(THE DATA)

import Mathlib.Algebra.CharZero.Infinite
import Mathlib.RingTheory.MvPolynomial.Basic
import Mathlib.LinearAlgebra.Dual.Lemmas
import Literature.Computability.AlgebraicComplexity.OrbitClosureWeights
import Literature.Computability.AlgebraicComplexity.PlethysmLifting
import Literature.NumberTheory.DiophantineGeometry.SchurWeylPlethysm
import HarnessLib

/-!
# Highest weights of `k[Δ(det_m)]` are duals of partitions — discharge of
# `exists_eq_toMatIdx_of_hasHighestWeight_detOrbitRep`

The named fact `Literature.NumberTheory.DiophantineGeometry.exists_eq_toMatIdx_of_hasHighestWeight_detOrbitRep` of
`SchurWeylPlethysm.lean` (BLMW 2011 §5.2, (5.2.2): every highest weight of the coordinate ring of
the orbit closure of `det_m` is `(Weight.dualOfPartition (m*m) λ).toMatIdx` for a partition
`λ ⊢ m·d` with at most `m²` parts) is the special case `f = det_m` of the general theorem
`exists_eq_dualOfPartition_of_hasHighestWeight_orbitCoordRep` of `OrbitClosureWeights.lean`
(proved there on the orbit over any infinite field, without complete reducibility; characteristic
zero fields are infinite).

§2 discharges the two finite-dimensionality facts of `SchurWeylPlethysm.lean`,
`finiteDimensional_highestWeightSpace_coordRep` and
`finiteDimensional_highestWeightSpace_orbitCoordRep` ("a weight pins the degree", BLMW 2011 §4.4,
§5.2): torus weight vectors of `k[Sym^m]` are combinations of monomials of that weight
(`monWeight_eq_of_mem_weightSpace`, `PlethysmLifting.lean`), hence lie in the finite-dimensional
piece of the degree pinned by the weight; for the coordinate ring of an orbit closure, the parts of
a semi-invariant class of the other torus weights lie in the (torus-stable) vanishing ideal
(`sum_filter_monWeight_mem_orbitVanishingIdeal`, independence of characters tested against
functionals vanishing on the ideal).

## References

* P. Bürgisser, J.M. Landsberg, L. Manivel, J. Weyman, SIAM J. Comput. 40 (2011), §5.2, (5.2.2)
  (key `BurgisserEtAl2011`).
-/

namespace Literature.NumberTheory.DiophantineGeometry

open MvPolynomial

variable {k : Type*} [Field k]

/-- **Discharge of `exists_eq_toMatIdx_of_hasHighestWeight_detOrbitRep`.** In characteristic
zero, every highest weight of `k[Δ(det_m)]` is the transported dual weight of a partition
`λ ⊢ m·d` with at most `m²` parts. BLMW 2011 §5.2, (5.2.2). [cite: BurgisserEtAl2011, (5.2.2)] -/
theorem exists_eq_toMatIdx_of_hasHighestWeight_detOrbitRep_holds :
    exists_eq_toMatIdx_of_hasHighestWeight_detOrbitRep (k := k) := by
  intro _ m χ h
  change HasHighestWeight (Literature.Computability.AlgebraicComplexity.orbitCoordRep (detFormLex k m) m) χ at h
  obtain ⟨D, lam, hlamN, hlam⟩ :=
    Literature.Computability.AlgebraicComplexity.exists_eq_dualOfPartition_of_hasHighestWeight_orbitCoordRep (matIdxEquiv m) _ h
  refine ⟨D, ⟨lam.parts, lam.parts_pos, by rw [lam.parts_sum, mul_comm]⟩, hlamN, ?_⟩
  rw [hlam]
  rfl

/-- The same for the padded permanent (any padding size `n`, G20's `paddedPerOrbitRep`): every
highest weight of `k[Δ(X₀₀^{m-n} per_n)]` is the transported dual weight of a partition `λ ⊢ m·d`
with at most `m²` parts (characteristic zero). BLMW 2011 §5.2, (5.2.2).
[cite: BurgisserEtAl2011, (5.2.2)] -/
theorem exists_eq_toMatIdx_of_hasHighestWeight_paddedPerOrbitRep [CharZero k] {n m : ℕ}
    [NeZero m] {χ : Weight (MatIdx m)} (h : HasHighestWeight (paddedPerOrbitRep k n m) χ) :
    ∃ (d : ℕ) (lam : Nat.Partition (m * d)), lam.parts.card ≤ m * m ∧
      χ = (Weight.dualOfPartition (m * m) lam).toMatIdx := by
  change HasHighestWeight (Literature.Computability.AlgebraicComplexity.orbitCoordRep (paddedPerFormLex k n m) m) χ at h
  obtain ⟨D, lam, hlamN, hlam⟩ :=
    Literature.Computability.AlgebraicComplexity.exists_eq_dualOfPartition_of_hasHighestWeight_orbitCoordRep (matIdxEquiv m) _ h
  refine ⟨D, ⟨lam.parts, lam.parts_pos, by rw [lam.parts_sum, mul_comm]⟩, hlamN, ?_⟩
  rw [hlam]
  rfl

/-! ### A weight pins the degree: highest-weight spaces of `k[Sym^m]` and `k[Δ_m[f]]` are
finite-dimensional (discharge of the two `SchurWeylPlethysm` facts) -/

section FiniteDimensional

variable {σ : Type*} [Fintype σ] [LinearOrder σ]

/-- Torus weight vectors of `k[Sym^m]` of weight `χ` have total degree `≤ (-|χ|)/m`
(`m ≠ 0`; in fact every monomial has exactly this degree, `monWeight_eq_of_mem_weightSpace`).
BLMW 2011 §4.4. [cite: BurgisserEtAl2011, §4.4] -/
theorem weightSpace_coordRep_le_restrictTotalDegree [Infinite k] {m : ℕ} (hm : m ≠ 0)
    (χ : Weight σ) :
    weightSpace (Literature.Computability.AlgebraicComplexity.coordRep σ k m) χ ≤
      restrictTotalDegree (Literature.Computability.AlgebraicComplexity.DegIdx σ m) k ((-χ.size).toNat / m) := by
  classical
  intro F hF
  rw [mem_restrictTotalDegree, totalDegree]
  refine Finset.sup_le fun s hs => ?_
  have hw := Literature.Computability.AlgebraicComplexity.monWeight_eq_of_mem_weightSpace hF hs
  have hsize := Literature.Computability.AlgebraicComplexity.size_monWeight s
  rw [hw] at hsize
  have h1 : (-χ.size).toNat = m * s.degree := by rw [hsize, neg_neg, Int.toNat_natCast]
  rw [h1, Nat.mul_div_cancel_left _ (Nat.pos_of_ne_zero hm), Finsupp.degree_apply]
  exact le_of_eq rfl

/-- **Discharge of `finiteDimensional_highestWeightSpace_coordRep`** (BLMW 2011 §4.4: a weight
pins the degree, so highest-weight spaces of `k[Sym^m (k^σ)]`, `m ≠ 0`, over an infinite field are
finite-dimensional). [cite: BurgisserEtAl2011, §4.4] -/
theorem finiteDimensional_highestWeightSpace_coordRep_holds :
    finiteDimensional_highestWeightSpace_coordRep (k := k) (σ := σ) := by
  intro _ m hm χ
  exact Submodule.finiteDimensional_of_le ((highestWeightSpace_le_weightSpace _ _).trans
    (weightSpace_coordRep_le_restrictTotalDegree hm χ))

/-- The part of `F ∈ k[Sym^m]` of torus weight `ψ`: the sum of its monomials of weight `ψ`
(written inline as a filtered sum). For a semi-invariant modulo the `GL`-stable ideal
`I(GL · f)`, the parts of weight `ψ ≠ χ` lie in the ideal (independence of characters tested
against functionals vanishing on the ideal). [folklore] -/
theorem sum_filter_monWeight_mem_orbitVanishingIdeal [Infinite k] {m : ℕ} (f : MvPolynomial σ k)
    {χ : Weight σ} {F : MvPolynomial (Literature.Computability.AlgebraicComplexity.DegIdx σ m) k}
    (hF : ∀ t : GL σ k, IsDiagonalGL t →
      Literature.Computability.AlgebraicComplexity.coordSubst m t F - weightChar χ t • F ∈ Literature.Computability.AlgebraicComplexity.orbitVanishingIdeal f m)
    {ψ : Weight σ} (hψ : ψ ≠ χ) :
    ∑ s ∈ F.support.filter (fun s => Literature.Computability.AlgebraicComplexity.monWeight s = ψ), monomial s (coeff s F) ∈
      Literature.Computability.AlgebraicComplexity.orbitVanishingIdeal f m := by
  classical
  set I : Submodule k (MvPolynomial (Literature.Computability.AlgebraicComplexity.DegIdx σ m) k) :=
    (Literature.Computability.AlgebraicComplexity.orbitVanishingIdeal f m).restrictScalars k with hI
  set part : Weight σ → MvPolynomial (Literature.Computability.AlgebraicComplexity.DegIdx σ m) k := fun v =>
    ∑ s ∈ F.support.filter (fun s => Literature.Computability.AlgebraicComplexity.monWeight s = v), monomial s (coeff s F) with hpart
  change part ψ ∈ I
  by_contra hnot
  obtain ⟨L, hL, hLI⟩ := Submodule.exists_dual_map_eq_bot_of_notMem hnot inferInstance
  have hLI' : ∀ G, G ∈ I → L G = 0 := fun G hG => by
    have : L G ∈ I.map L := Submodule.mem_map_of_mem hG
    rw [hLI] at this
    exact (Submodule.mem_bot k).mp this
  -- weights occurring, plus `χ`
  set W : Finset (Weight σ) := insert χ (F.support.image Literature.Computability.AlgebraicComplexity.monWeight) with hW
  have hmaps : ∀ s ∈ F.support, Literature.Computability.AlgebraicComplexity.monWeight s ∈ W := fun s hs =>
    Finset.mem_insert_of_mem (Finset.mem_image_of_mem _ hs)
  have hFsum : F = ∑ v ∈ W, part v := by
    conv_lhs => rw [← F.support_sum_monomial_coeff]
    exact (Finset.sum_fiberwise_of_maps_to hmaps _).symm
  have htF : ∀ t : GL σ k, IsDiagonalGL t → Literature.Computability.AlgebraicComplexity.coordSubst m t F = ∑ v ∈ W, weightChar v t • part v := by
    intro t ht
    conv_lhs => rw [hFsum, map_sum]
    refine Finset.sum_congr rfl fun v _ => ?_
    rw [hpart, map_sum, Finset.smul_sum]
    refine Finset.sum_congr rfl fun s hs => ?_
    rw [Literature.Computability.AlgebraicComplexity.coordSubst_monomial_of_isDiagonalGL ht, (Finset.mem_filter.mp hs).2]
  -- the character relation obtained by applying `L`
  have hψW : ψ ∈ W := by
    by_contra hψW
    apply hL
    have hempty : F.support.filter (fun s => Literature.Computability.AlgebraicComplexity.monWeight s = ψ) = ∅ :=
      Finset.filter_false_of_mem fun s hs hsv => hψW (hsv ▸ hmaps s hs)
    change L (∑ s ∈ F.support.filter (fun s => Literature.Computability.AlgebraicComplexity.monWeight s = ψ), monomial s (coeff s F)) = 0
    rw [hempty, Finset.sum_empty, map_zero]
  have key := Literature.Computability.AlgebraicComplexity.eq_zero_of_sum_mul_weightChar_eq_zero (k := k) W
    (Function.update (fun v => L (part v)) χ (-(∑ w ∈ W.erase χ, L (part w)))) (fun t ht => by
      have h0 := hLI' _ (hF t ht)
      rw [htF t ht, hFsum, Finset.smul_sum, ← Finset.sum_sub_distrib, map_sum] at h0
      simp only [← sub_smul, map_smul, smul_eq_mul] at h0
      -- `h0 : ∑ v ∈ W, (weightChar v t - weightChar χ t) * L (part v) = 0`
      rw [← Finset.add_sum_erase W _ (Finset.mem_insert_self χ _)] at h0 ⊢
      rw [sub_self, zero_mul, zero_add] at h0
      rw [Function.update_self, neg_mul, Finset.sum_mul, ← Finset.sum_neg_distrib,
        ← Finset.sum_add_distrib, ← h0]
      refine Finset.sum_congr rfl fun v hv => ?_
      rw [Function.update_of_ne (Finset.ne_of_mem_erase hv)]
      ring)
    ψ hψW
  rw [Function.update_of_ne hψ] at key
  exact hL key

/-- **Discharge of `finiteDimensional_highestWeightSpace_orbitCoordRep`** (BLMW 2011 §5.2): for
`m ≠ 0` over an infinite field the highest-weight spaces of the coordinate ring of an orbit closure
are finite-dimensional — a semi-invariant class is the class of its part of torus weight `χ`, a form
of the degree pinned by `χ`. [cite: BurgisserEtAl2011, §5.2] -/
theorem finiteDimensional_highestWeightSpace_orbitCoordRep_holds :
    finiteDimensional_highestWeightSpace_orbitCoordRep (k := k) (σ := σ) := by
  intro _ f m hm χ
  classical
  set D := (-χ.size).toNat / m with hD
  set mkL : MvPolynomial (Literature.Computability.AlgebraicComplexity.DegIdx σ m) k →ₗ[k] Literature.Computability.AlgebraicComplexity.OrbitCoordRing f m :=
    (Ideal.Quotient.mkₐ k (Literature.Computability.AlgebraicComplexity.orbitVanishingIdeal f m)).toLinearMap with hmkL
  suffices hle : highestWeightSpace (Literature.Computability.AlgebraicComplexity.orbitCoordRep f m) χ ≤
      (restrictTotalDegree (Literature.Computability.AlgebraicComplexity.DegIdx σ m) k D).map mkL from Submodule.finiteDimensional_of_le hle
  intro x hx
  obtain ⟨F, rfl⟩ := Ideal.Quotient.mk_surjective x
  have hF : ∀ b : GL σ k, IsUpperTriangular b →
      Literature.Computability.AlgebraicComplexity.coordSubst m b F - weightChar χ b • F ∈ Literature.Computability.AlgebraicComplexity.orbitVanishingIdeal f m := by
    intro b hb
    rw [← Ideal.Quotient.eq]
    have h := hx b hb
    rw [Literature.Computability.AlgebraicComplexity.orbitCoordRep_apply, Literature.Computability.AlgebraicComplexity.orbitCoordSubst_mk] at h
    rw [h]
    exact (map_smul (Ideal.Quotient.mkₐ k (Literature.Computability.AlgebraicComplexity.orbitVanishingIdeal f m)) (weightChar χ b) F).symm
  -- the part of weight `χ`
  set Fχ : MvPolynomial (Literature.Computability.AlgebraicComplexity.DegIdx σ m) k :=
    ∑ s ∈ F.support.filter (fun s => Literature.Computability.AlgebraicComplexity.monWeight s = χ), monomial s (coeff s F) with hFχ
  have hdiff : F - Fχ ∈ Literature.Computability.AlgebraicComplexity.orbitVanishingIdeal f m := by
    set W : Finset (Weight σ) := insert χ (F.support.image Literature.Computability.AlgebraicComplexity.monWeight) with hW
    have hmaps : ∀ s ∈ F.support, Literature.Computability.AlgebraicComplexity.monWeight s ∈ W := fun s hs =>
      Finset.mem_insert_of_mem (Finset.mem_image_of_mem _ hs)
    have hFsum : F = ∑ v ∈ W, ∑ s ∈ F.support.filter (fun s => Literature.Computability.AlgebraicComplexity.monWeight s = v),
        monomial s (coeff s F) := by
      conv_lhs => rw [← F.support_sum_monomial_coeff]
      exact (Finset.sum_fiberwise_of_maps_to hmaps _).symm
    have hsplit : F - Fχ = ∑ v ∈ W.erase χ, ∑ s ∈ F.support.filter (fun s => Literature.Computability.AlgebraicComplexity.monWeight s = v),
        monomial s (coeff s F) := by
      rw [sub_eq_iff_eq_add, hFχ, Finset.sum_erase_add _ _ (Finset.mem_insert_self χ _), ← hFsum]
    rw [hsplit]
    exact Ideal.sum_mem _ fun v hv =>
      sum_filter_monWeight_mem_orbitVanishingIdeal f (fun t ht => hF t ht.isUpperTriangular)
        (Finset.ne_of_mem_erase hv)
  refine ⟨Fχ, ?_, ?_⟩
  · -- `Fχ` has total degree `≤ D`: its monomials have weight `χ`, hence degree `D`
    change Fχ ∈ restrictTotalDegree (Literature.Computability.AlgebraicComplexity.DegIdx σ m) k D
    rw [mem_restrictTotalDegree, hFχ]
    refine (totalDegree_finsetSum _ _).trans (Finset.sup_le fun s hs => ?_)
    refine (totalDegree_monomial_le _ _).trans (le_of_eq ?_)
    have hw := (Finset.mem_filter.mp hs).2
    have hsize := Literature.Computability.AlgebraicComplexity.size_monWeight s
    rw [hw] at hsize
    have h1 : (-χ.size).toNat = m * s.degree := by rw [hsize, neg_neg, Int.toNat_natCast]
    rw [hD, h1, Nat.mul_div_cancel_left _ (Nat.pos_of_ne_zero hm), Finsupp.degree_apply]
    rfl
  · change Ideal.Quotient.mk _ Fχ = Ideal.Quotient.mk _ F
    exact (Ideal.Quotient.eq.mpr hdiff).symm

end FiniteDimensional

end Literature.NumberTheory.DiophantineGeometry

(End THE DATA)
(THE DATA)

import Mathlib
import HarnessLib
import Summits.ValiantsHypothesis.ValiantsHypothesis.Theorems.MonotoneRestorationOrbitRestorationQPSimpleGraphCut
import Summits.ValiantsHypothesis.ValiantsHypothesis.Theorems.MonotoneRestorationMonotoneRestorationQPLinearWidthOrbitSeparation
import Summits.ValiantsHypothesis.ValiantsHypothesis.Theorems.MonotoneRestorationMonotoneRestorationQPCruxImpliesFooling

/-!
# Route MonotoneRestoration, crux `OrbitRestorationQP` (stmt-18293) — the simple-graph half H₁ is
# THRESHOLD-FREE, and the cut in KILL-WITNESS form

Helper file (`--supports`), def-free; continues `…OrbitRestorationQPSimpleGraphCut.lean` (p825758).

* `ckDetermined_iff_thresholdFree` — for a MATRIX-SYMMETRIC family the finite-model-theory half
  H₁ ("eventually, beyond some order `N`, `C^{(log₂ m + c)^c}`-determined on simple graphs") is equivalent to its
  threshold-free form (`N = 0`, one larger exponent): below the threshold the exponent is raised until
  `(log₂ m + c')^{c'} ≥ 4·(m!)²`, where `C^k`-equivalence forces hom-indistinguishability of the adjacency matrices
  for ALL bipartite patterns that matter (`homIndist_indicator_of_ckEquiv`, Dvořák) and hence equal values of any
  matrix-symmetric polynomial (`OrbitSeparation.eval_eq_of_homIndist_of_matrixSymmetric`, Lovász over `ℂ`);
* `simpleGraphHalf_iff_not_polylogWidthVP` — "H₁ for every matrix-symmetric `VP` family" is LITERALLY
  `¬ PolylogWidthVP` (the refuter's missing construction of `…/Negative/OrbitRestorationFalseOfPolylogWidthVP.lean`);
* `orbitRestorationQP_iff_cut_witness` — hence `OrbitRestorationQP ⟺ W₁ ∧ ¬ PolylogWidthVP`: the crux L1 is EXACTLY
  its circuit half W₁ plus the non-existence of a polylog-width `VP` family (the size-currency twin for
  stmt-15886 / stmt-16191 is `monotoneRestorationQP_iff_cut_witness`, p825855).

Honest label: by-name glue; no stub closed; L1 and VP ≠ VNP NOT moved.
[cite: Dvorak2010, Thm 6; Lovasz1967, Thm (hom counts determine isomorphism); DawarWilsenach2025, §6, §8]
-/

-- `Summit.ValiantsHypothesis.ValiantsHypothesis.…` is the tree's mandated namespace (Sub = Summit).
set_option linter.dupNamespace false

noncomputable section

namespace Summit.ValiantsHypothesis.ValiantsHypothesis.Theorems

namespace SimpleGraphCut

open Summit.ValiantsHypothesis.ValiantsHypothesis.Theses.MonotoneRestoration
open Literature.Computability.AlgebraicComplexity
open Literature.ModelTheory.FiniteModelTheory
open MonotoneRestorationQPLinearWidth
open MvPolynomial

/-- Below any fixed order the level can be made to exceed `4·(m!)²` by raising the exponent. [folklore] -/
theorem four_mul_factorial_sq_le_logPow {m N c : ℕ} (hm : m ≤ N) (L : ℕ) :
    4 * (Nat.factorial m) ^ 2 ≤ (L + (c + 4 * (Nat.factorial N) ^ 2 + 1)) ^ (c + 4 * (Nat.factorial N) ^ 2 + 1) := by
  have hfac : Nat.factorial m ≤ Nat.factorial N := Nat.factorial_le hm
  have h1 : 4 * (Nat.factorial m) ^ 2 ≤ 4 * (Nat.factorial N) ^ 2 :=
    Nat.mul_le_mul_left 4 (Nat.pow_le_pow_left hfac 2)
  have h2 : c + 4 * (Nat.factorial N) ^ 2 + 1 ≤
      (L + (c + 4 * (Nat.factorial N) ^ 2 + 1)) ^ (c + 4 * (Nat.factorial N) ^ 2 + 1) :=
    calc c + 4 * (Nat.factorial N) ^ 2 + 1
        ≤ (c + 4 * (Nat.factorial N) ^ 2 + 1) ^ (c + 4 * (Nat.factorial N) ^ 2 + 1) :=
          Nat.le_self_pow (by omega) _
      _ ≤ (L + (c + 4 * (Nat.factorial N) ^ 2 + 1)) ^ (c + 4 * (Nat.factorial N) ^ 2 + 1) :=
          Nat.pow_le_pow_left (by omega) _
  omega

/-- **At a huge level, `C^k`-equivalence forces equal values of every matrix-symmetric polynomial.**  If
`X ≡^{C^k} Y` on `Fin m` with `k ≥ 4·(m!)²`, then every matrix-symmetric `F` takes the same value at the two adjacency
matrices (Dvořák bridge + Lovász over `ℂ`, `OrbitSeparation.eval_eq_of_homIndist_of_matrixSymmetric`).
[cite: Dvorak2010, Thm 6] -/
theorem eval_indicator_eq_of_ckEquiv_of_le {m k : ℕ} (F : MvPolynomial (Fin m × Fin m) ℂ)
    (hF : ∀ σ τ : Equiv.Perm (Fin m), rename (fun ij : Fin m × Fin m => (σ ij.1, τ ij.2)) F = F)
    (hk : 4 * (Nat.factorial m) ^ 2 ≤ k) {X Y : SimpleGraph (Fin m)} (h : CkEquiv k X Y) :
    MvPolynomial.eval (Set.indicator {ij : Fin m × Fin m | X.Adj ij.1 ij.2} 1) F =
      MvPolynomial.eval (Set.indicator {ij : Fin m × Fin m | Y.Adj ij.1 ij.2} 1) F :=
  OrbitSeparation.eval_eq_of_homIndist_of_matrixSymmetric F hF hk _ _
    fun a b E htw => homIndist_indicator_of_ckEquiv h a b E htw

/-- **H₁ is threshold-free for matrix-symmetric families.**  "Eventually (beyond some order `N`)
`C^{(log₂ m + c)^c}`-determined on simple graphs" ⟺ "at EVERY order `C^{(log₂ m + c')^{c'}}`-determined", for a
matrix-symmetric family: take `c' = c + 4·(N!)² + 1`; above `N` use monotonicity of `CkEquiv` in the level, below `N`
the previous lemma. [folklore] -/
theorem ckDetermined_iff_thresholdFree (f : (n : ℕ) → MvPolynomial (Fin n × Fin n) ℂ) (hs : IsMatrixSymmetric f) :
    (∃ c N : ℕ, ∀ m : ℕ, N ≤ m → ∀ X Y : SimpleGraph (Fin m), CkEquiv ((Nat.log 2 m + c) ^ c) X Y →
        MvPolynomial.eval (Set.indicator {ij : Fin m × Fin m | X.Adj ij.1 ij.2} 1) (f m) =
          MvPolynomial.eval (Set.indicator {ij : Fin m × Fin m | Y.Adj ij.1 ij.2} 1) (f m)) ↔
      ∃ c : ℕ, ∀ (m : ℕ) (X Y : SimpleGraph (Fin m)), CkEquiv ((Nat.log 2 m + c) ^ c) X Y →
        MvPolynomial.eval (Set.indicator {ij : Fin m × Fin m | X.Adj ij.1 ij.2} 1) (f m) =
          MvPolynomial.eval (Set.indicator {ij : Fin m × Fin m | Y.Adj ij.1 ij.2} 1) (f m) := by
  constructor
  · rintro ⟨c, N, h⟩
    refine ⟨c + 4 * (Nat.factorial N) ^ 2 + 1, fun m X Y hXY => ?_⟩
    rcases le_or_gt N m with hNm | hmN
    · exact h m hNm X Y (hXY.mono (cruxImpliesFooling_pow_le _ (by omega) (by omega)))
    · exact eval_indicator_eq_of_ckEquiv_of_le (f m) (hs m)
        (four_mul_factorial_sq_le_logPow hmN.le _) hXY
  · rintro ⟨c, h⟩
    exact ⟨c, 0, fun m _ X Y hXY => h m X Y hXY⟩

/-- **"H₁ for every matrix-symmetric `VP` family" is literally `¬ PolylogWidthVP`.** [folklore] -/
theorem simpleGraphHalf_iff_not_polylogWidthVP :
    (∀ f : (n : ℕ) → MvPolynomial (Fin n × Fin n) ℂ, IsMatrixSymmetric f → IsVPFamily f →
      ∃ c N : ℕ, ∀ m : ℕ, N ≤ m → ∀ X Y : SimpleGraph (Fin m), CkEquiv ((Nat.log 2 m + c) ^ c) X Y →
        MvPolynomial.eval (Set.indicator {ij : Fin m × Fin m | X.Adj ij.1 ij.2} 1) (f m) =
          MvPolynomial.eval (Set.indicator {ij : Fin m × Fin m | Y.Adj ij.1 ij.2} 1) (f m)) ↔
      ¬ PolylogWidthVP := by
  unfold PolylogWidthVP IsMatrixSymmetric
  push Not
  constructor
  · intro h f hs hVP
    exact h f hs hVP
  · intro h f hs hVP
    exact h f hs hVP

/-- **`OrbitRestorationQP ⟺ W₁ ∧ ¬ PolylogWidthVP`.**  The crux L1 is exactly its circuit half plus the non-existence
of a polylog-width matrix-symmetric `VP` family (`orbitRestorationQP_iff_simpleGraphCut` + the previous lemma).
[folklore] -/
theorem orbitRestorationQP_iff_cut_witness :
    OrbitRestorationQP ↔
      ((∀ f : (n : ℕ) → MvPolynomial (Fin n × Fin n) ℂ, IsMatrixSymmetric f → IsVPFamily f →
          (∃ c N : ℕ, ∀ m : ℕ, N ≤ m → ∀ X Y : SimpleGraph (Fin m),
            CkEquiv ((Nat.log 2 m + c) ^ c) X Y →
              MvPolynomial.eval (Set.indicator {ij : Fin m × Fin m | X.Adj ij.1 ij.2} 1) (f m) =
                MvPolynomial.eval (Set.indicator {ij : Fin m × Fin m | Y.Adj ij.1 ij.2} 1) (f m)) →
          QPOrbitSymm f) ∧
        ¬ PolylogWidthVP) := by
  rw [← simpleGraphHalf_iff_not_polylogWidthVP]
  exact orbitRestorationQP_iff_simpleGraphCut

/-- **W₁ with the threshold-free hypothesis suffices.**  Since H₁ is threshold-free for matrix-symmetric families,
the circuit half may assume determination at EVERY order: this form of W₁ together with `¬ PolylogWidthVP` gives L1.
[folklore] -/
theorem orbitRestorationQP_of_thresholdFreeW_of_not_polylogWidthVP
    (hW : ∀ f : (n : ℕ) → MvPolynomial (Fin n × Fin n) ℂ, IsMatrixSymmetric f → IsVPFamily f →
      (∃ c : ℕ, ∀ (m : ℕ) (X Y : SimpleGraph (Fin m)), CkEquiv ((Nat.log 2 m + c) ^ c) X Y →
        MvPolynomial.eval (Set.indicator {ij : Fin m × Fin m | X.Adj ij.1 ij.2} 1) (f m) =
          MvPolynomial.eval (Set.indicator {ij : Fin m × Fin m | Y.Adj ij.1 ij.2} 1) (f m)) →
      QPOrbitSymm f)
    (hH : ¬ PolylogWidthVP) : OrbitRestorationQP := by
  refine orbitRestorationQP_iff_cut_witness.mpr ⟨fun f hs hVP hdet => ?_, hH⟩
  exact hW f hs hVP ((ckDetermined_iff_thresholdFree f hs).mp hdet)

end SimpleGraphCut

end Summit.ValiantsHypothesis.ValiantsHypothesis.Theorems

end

(End THE DATA)

## WORK ORDER
After locating the line with "(weightSpace_coordRep_le_restrictTotalDegree hm χ))" above, return that line and every later line through the one with "(hF : ∀ t : GL σ k, IsDiagonalGL t →", word for word and with nothing else.

## ANSWER SECTION
    (weightSpace_coordRep_le_restrictTotalDegree hm χ))

/-- The part of `F ∈ k[Sym^m]` of torus weight `ψ`: the sum of its monomials of weight `ψ`
(written inline as a filtered sum). For a semi-invariant modulo the `GL`-stable ideal
`I(GL · f)`, the parts of weight `ψ ≠ χ` lie in the ideal (independence of characters tested
against functionals vanishing on the ideal). [folklore] -/
theorem sum_filter_monWeight_mem_orbitVanishingIdeal [Infinite k] {m : ℕ} (f : MvPolynomial σ k)
    {χ : Weight σ} {F : MvPolynomial (Literature.Computability.AlgebraicComplexity.DegIdx σ m) k}
    (hF : ∀ t : GL σ k, IsDiagonalGL t →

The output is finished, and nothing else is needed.